■ Exercise goal:
For the entries below, print exactly the lines between the line holding "denotes the ideal" and the line holding "[cite: HauserPerlega2019PRIMS, §2, §3", inclusive, and nothing else.

■ Records for this task:
= = = = = = =

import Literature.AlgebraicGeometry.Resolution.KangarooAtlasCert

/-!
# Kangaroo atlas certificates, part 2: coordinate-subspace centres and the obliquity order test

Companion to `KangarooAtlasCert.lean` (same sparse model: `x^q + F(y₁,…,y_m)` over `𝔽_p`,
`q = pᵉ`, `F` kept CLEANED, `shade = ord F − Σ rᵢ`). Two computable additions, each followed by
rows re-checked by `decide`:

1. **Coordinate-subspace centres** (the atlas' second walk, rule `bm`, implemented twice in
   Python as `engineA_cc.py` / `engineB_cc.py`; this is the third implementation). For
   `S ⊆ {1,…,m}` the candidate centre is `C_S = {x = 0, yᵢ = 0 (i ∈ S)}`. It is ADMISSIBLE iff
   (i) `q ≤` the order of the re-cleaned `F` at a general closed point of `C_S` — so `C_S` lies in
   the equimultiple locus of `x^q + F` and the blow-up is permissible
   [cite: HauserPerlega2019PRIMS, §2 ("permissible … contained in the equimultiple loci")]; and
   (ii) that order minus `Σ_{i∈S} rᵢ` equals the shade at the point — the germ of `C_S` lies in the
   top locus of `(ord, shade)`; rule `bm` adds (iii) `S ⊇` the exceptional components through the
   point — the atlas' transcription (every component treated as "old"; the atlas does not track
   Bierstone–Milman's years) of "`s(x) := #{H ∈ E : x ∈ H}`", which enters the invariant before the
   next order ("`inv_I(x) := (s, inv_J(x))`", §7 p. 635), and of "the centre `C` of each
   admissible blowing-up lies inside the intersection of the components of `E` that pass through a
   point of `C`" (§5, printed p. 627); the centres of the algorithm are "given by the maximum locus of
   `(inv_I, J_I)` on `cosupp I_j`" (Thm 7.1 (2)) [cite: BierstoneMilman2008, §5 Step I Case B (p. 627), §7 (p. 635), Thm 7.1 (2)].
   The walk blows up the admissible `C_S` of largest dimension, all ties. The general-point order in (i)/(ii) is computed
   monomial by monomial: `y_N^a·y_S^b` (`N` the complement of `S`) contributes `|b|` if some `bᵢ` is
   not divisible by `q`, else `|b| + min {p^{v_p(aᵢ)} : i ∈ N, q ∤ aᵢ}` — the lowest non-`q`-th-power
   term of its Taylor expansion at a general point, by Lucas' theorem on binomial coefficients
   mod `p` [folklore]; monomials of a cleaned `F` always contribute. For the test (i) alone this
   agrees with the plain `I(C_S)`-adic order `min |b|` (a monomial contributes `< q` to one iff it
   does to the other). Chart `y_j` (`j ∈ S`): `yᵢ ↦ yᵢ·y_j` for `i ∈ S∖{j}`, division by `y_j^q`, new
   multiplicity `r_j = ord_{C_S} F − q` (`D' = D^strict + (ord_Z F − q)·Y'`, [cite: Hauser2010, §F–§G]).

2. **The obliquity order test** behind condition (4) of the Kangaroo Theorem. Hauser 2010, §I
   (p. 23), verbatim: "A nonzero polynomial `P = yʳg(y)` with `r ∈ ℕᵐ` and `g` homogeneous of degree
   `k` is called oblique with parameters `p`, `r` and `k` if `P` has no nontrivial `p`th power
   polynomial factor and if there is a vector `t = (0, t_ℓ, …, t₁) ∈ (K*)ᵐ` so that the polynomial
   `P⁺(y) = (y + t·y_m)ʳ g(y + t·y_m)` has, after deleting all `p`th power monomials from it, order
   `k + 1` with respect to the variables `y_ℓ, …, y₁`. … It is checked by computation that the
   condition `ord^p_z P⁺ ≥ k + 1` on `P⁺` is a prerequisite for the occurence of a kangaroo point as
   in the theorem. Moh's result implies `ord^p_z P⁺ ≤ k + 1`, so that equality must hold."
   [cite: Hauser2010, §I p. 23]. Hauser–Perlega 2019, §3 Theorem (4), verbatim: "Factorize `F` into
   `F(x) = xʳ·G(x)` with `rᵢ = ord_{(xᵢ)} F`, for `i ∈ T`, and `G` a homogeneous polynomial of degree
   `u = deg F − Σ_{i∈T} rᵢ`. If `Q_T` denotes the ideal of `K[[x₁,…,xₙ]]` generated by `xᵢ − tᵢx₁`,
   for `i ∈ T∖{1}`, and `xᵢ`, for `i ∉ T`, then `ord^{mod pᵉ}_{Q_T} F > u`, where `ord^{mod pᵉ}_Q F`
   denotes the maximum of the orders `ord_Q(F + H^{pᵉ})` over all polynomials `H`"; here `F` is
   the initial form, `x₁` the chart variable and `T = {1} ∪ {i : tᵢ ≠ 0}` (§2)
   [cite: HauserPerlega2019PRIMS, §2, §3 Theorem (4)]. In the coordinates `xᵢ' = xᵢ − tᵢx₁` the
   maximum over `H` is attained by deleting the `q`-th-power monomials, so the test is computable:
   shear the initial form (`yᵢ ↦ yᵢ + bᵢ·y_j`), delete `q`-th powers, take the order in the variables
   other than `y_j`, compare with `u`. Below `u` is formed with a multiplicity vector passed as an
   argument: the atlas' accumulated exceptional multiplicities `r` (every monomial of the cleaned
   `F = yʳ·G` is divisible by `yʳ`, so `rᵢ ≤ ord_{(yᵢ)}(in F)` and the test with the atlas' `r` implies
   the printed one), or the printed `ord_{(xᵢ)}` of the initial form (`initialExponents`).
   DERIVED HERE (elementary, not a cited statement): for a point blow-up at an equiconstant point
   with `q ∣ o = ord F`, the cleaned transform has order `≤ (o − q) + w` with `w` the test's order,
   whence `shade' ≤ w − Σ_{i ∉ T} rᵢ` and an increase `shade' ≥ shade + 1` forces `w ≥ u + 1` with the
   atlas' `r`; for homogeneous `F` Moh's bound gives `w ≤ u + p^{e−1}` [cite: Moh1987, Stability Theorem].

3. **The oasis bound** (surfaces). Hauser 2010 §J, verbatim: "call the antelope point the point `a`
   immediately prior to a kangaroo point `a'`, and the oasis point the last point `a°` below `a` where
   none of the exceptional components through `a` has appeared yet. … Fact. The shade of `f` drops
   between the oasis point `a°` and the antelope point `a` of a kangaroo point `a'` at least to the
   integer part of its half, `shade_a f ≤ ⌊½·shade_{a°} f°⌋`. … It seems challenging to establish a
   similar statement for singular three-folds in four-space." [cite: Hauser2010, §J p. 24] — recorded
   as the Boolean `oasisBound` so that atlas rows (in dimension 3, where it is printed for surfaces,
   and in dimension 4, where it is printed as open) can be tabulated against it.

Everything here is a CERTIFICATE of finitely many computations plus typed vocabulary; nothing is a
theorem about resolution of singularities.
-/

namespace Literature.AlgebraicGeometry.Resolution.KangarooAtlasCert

= = = = = = =

■ Response box:
   `u = deg F − Σ_{i∈T} rᵢ`. If `Q_T` denotes the ideal of `K[[x₁,…,xₙ]]` generated by `xᵢ − tᵢx₁`,
   for `i ∈ T∖{1}`, and `xᵢ`, for `i ∉ T`, then `ord^{mod pᵉ}_{Q_T} F > u`, where `ord^{mod pᵉ}_Q F`
   denotes the maximum of the orders `ord_Q(F + H^{pᵉ})` over all polynomials `H`"; here `F` is
   the initial form, `x₁` the chart variable and `T = {1} ∪ {i : tᵢ ≠ 0}` (§2)
   [cite: HauserPerlega2019PRIMS, §2, §3 Theorem (4)]. In the coordinates `xᵢ' = xᵢ − tᵢx₁` the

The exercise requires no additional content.